─── Data extracts
import Literature.GroupTheory.FiniteAbelian.MaximalOrderSummand
import Mathlib.Algebra.Module.Injective
import Mathlib.Algebra.Module.ZMod
import Mathlib.Data.ZMod.QuotientGroup
import Mathlib.GroupTheory.OrderOfElement
import HarnessLib

/-!
# Crux U1 `KolyvaginBoundedDefectAtTwo` (stmt-BirchSwinnertonDyer-28083), LINE 17 `regular_core_rigidity` v3,
# stub S1b `stub_nearCoreExistenceAtTwo` — WALK ALGEBRA I: characters `χ : G → ℤ/m` of an `m`-torsion abelian
# group taking two given elements to values of FULL order (the walk's choice of `α` at each regular step)

Width seat `bsd-line-krr2-p2` g14 (ONE READER on S1b); `--supports stmt-BirchSwinnertonDyer-28083` (helper). THEOREMS
ONLY (finite-group algebra); nothing here proves S1b, U1, a rung or BSD. BSD is NOT proved.

## Why
A regular step of the walk (reader report S1-READER-g14 §4) feeds the value engine
(`RegularValueEngine.exists_regular_kolyvaginPrime_values_of_heegner`, p682314 + sequel) a CHARACTER `α` of the
restricted span `res(S)` with: `α = 0` on the frame elements that must survive (`x₀` and `F ∖ {p, q}`), and
`α(p̄)`, `α(q̄)` of FULL order in the quotient (so that the cut `#loc_v(S) ≥ 2^(a+b−1)`). This file supplies that
character: on an `m`-torsion abelian group every element `y` admits `χ : G →+ ℤ/m` with `ord χ(y) = ord y`
(`ℤ/m` is self-injective — the tree's `Literature.GroupTheory.FiniteAbelian.zmod_injective` — so the obvious
character of the `a`-torsion subgroup through `y` extends), and for `m = 2^k` two elements at once (the
characters failing at `yᵢ` form a proper subgroup, and a group is not the union of two proper subgroups).

## What (all PROVED; no definition, no named fact, no `sorry`)
* `exists_not_mem_and_not_mem` — an (additive) group is not the union of two proper subgroups;
* `exists_addMonoidHom_zmod_addOrderOf_eq` — `mG = 0`, `y ∈ G` ⟹ `∃ χ : G →+ ZMod m, addOrderOf (χ y) = addOrderOf y`;
* `addOrderOf_apply_eq_iff_of_prime_pow` — for `ord y = 2^e`, `e ≠ 0`: `ord χ(y) = ord y ↔ χ (2^(e−1) • y) ≠ 0`;
* **`exists_addMonoidHom_zmod_pow_addOrderOf_eq_pair`** — `2^k G = 0`, `y₁ y₂ ∈ G` ⟹ one `χ : G →+ ZMod (2^k)` with
  `addOrderOf (χ yᵢ) = addOrderOf yᵢ` for `i = 1, 2`.
References: [cite: Hungerford1974, Ch. IV §6 Exercise 7 (d)–(e)] for self-injectivity; the rest [folklore].
Design: no definitions; `Type*`-polymorphic; axioms `propext`, `Classical.choice`, `Quot.sound`.
-/

set_option autoImplicit false
-- the Theorems namespace of this sub repeats the summit name by design (D-0017 nested layout)
set_option linter.dupNamespace false

noncomputable section

open scoped Classical

namespace Summit.BirchSwinnertonDyer.BirchSwinnertonDyer.Theorems.KolyvaginAtTwo.WalkAlgebra

open Literature.GroupTheory.FiniteAbelian (zmod_injective exists_addMonoidHom_zmod_apply_eq_one)

/-! ### §1 A group is not the union of two proper subgroups -/

/-- An additive group is not the union of two proper subgroups: if `a ∉ H₁`, `b ∉ H₂`, then one of `a`, `b`,
`a + b` lies outside both. [folklore] -/
theorem exists_not_mem_and_not_mem {G : Type*} [AddCommGroup G] {H₁ H₂ : AddSubgroup G}
    (h₁ : ∃ a, a ∉ H₁) (h₂ : ∃ b, b ∉ H₂) : ∃ g : G, g ∉ H₁ ∧ g ∉ H₂ := by
  obtain ⟨a, ha⟩ := h₁
  obtain ⟨b, hb⟩ := h₂
  by_cases ha2 : a ∈ H₂
  · by_cases hb1 : b ∈ H₁
    · refine ⟨a + b, fun h ↦ ha ?_, fun h ↦ hb ?_⟩
      · have := H₁.sub_mem h hb1; rwa [add_sub_cancel_right] at this
      · have := H₂.sub_mem h ha2; rwa [add_sub_cancel_left] at this
    · exact ⟨b, hb1, hb⟩
  · exact ⟨a, ha, ha2⟩

/-! ### §2 One element: a character of full order on `y` -/

/-- **On an `m`-torsion abelian group every element is detected with its full order by a character into `ℤ/m`**:
`∃ χ : G →+ ZMod m, addOrderOf (χ y) = addOrderOf y`. PROOF: `a := ord y ∣ m`; on the `a`-torsion subgroup
`G[a] ∋ y` the tree's `exists_addMonoidHom_zmod_apply_eq_one` gives `χ₀ : G[a] → ℤ/a` with `χ₀ y = 1`; compose with
`ℤ/a ↪ ℤ/m`, `1 ↦ m/a` (an element of order `a`), and extend to `G` by the self-injectivity of `ℤ/m`
(`zmod_injective`, Baer). [cite: Hungerford1974, Ch. IV §6 Exercise 7 (d)–(e) (PDF p. 308)] -/
theorem exists_addMonoidHom_zmod_addOrderOf_eq {G : Type*} [AddCommGroup G] {m : ℕ} [NeZero m]
    (hG : ∀ g : G, m • g = 0) (y : G) :
    ∃ χ : G →+ ZMod m, addOrderOf (χ y) = addOrderOf y := by
  set a := addOrderOf y with ha
  have hfin : IsOfFinAddOrder y := isOfFinAddOrder_iff_nsmul_eq_zero.mpr ⟨m, NeZero.pos m, hG y⟩
  have ha0 : a ≠ 0 := hfin.addOrderOf_pos.ne'
  haveI : NeZero a := ⟨ha0⟩
  have ham : a ∣ m := addOrderOf_dvd_of_nsmul_eq_zero (hG y)
  obtain ⟨q, hq⟩ := ham
  -- the `a`-torsion subgroup `Ga ∋ y`
  set Ga : AddSubgroup G := (nsmulAddMonoidHom a : G →+ G).ker with hGa
  have hGa_mem : ∀ g : G, g ∈ Ga ↔ a • g = 0 := fun g ↦ by rw [hGa, AddMonoidHom.mem_ker]; rfl
  have hy : y ∈ Ga := (hGa_mem y).mpr (addOrderOf_nsmul_eq_zero y)
  have hGa_tors : ∀ g : Ga, a • g = 0 := fun g ↦ Subtype.ext (by
    rw [AddSubgroupClass.coe_nsmul]; exact (hGa_mem g.1).mp g.2)
  have hord : addOrderOf (⟨y, hy⟩ : Ga) = a := by
    rw [← addOrderOf_injective Ga.subtype Ga.subtype_injective ⟨y, hy⟩]; rfl
  obtain ⟨χ₀, hχ₀⟩ := exists_addMonoidHom_zmod_apply_eq_one hGa_tors hord
  -- `ι : ℤ/a → ℤ/m`, `1 ↦ q = m/a`
  set f : ℤ →+ ZMod m := (AddMonoidHom.mulRight ((q : ℕ) : ZMod m)).comp (Int.castAddHom (ZMod m)) with hf
  have hf_apply : ∀ z : ℤ, f z = (z : ZMod m) * (q : ZMod m) := fun z ↦ rfl
  have hfa : f (a : ℤ) = 0 := by
    rw [hf_apply, Int.cast_natCast, ← Nat.cast_mul, ← hq, ZMod.natCast_self]
  set ι : ZMod a →+ ZMod m := ZMod.lift a ⟨f, hfa⟩ with hι
  have hι1 : ι 1 = (q : ZMod m) := by
    have h := ZMod.lift_coe a ⟨f, hfa⟩ 1
    rw [Int.cast_one] at h
    rw [hι, h]
    change f 1 = _
    rw [hf_apply, Int.cast_one, one_mul]
  have hordq : addOrderOf ((q : ℕ) : ZMod m) = a := by
    rw [ZMod.addOrderOf_coe _ (NeZero.ne m), hq, Nat.gcd_mul_left_left, Nat.mul_div_cancel _ (by
      rcases Nat.eq_zero_or_pos q with h | h
      · exfalso; exact NeZero.ne m (by rw [hq, h, mul_zero])
      · exact h)]
  -- extend `ι ∘ χ₀` from `Ga` to `G` (`ℤ/m` is self-injective)
  letI : Module (ZMod m) G := AddCommGroup.zmodModule hG
  have hGa_tors' : ∀ g : Ga, m • g = 0 := fun g ↦ Subtype.ext (by rw [AddSubgroupClass.coe_nsmul, hG]; rfl)
  letI : Module (ZMod m) Ga := AddCommGroup.zmodModule hGa_tors'
  set ψ : Ga →+ ZMod m := ι.comp χ₀ with hψ
  have hB : Module.Baer (ZMod m) (ZMod m) := Module.Baer.of_injective (zmod_injective m)
  obtain ⟨χ, hχ⟩ := hB.extension_property (Ga.subtype.toZModLinearMap m) Ga.subtype_injective
    (ψ.toZModLinearMap m)
  refine ⟨χ.toAddMonoidHom, ?_⟩
  have h := LinearMap.congr_fun hχ ⟨y, hy⟩
  simp only [LinearMap.coe_comp, Function.comp_apply, AddMonoidHom.coe_toZModLinearMap,
    AddSubgroup.coe_subtype] at h
  rw [LinearMap.toAddMonoidHom_coe, h, hψ, AddMonoidHom.comp_apply, hχ₀, hι1, hordq]

/-! ### §3 Two elements (`m = 2^k`) -/

/-- For `y` of order `2^e` (`e ≠ 0`) and any character `χ` (into a `2^k`-torsion target... any additive group):
`addOrderOf (χ y) = 2^e ↔ χ (2^(e−1) • y) ≠ 0`. [folklore] -/
theorem addOrderOf_apply_eq_iff_of_prime_pow {G H : Type*} [AddCommGroup G] [AddCommGroup H] (χ : G →+ H)
    {y : G} {e : ℕ} (he : e ≠ 0) (hy : addOrderOf y = 2 ^ e) :
    addOrderOf (χ y) = 2 ^ e ↔ χ (2 ^ (e - 1) • y) ≠ 0 := by
  have hdvd : addOrderOf (χ y) ∣ 2 ^ e := by rw [← hy]; exact addOrderOf_map_dvd χ y
  obtain ⟨j, hj, hje⟩ := (Nat.dvd_prime_pow Nat.prime_two).mp hdvd
  rw [map_nsmul, hje]
  constructor
  · intro h hzero
    have h1 : 2 ^ j ∣ 2 ^ (e - 1) := by
      rw [← hje]; exact addOrderOf_dvd_of_nsmul_eq_zero hzero
    have h2 : j ≤ e - 1 := (Nat.pow_dvd_pow_iff_le_right one_lt_two).mp h1
    have h3 : j = e := Nat.pow_right_injective le_rfl h
    omega
  · intro h
    by_contra hne
    have hlt : j < e := lt_of_le_of_ne hj (fun h' ↦ hne (by rw [h']))
    apply h
    have h1 : 2 ^ j ∣ 2 ^ (e - 1) := pow_dvd_pow 2 (by omega)
    obtain ⟨c, hc⟩ := h1
    rw [hc, mul_comm, mul_nsmul, ← hje, smul_comm, addOrderOf_nsmul_eq_zero, nsmul_zero]

/-- **Two elements at once.** If `2^k G = 0` and `y₁, y₂ ∈ G`, there is ONE character `χ : G →+ ℤ/2^k` with
`addOrderOf (χ y₁) = addOrderOf y₁` and `addOrderOf (χ y₂) = addOrderOf y₂`: the characters failing at `yᵢ`
(`χ (2^(eᵢ−1) yᵢ) = 0`) form a subgroup, proper by §2, and the character group is not the union of two proper
subgroups (§1). [folklore] -/
theorem exists_addMonoidHom_zmod_pow_addOrderOf_eq_pair {G : Type*} [AddCommGroup G] {k : ℕ}
    (hG : ∀ g : G, 2 ^ k • g = 0) (y₁ y₂ : G) :
    ∃ χ : G →+ ZMod (2 ^ k), addOrderOf (χ y₁) = addOrderOf y₁ ∧ addOrderOf (χ y₂) = addOrderOf y₂ := by
  haveI : NeZero (2 ^ k) := ⟨pow_ne_zero k two_ne_zero⟩
  -- trivial cases
  by_cases h1 : y₁ = 0
  · obtain ⟨χ, hχ⟩ := exists_addMonoidHom_zmod_addOrderOf_eq hG y₂
    exact ⟨χ, by rw [h1, map_zero, addOrderOf_zero, addOrderOf_zero], hχ⟩
  by_cases h2 : y₂ = 0
  · obtain ⟨χ, hχ⟩ := exists_addMonoidHom_zmod_addOrderOf_eq hG y₁
    exact ⟨χ, hχ, by rw [h2, map_zero, addOrderOf_zero, addOrderOf_zero]⟩
  -- orders are powers of two with positive exponent
  have hpow : ∀ y : G, y ≠ 0 → ∃ e : ℕ, e ≠ 0 ∧ addOrderOf y = 2 ^ e := fun y hy ↦ by
    have hdvd : addOrderOf y ∣ 2 ^ k := addOrderOf_dvd_of_nsmul_eq_zero (hG y)
    obtain ⟨e, -, he⟩ := (Nat.dvd_prime_pow Nat.prime_two).mp hdvd
    refine ⟨e, fun he0 ↦ hy ?_, he⟩
    rw [he0, pow_zero] at he
    exact AddMonoid.addOrderOf_eq_one_iff.mp he
  obtain ⟨e₁, he₁0, he₁⟩ := hpow y₁ h1
  obtain ⟨e₂, he₂0, he₂⟩ := hpow y₂ h2
  -- the "bad" subgroups
  set B₁ : AddSubgroup (G →+ ZMod (2 ^ k)) := (AddMonoidHom.eval (2 ^ (e₁ - 1) • y₁)).ker with hB₁
  set B₂ : AddSubgroup (G →+ ZMod (2 ^ k)) := (AddMonoidHom.eval (2 ^ (e₂ - 1) • y₂)).ker with hB₂
  have hB₁mem : ∀ χ : G →+ ZMod (2 ^ k), χ ∈ B₁ ↔ χ (2 ^ (e₁ - 1) • y₁) = 0 := fun χ ↦ by
    rw [hB₁, AddMonoidHom.mem_ker]; rfl
  have hB₂mem : ∀ χ : G →+ ZMod (2 ^ k), χ ∈ B₂ ↔ χ (2 ^ (e₂ - 1) • y₂) = 0 := fun χ ↦ by
    rw [hB₂, AddMonoidHom.mem_ker]; rfl
  obtain ⟨χ₁, hχ₁⟩ := exists_addMonoidHom_zmod_addOrderOf_eq hG y₁
  obtain ⟨χ₂, hχ₂⟩ := exists_addMonoidHom_zmod_addOrderOf_eq hG y₂
  rw [he₁] at hχ₁
  rw [he₂] at hχ₂
  have hn₁ : χ₁ ∉ B₁ := fun h ↦
    ((addOrderOf_apply_eq_iff_of_prime_pow χ₁ he₁0 he₁).mp hχ₁) ((hB₁mem χ₁).mp h)
  have hn₂ : χ₂ ∉ B₂ := fun h ↦
    ((addOrderOf_apply_eq_iff_of_prime_pow χ₂ he₂0 he₂).mp hχ₂) ((hB₂mem χ₂).mp h)
  obtain ⟨χ, hχB₁, hχB₂⟩ := exists_not_mem_and_not_mem (H₁ := B₁) (H₂ := B₂) ⟨χ₁, hn₁⟩ ⟨χ₂, hn₂⟩
  refine ⟨χ, ?_, ?_⟩
  · rw [he₁]
    exact (addOrderOf_apply_eq_iff_of_prime_pow χ he₁0 he₁).mpr (fun h ↦ hχB₁ ((hB₁mem χ).mpr h))
  · rw [he₂]
    exact (addOrderOf_apply_eq_iff_of_prime_pow χ he₂0 he₂).mpr (fun h ↦ hχB₂ ((hB₂mem χ).mpr h))

end Summit.BirchSwinnertonDyer.BirchSwinnertonDyer.Theorems.KolyvaginAtTwo.WalkAlgebra

end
──────
Exercise — The lines above from the one with "import Mathlib.Algebra.Module.Injective" through the one with "(stmt-BirchSwinnertonDyer-28083), LINE 17" are to be duplicated exactly, ends included, with nothing added.

Written solution —
import Mathlib.Algebra.Module.Injective
import Mathlib.Algebra.Module.ZMod
import Mathlib.Data.ZMod.QuotientGroup
import Mathlib.GroupTheory.OrderOfElement
import HarnessLib

/-!
# Crux U1 `KolyvaginBoundedDefectAtTwo` (stmt-BirchSwinnertonDyer-28083), LINE 17 `regular_core_rigidity` v3,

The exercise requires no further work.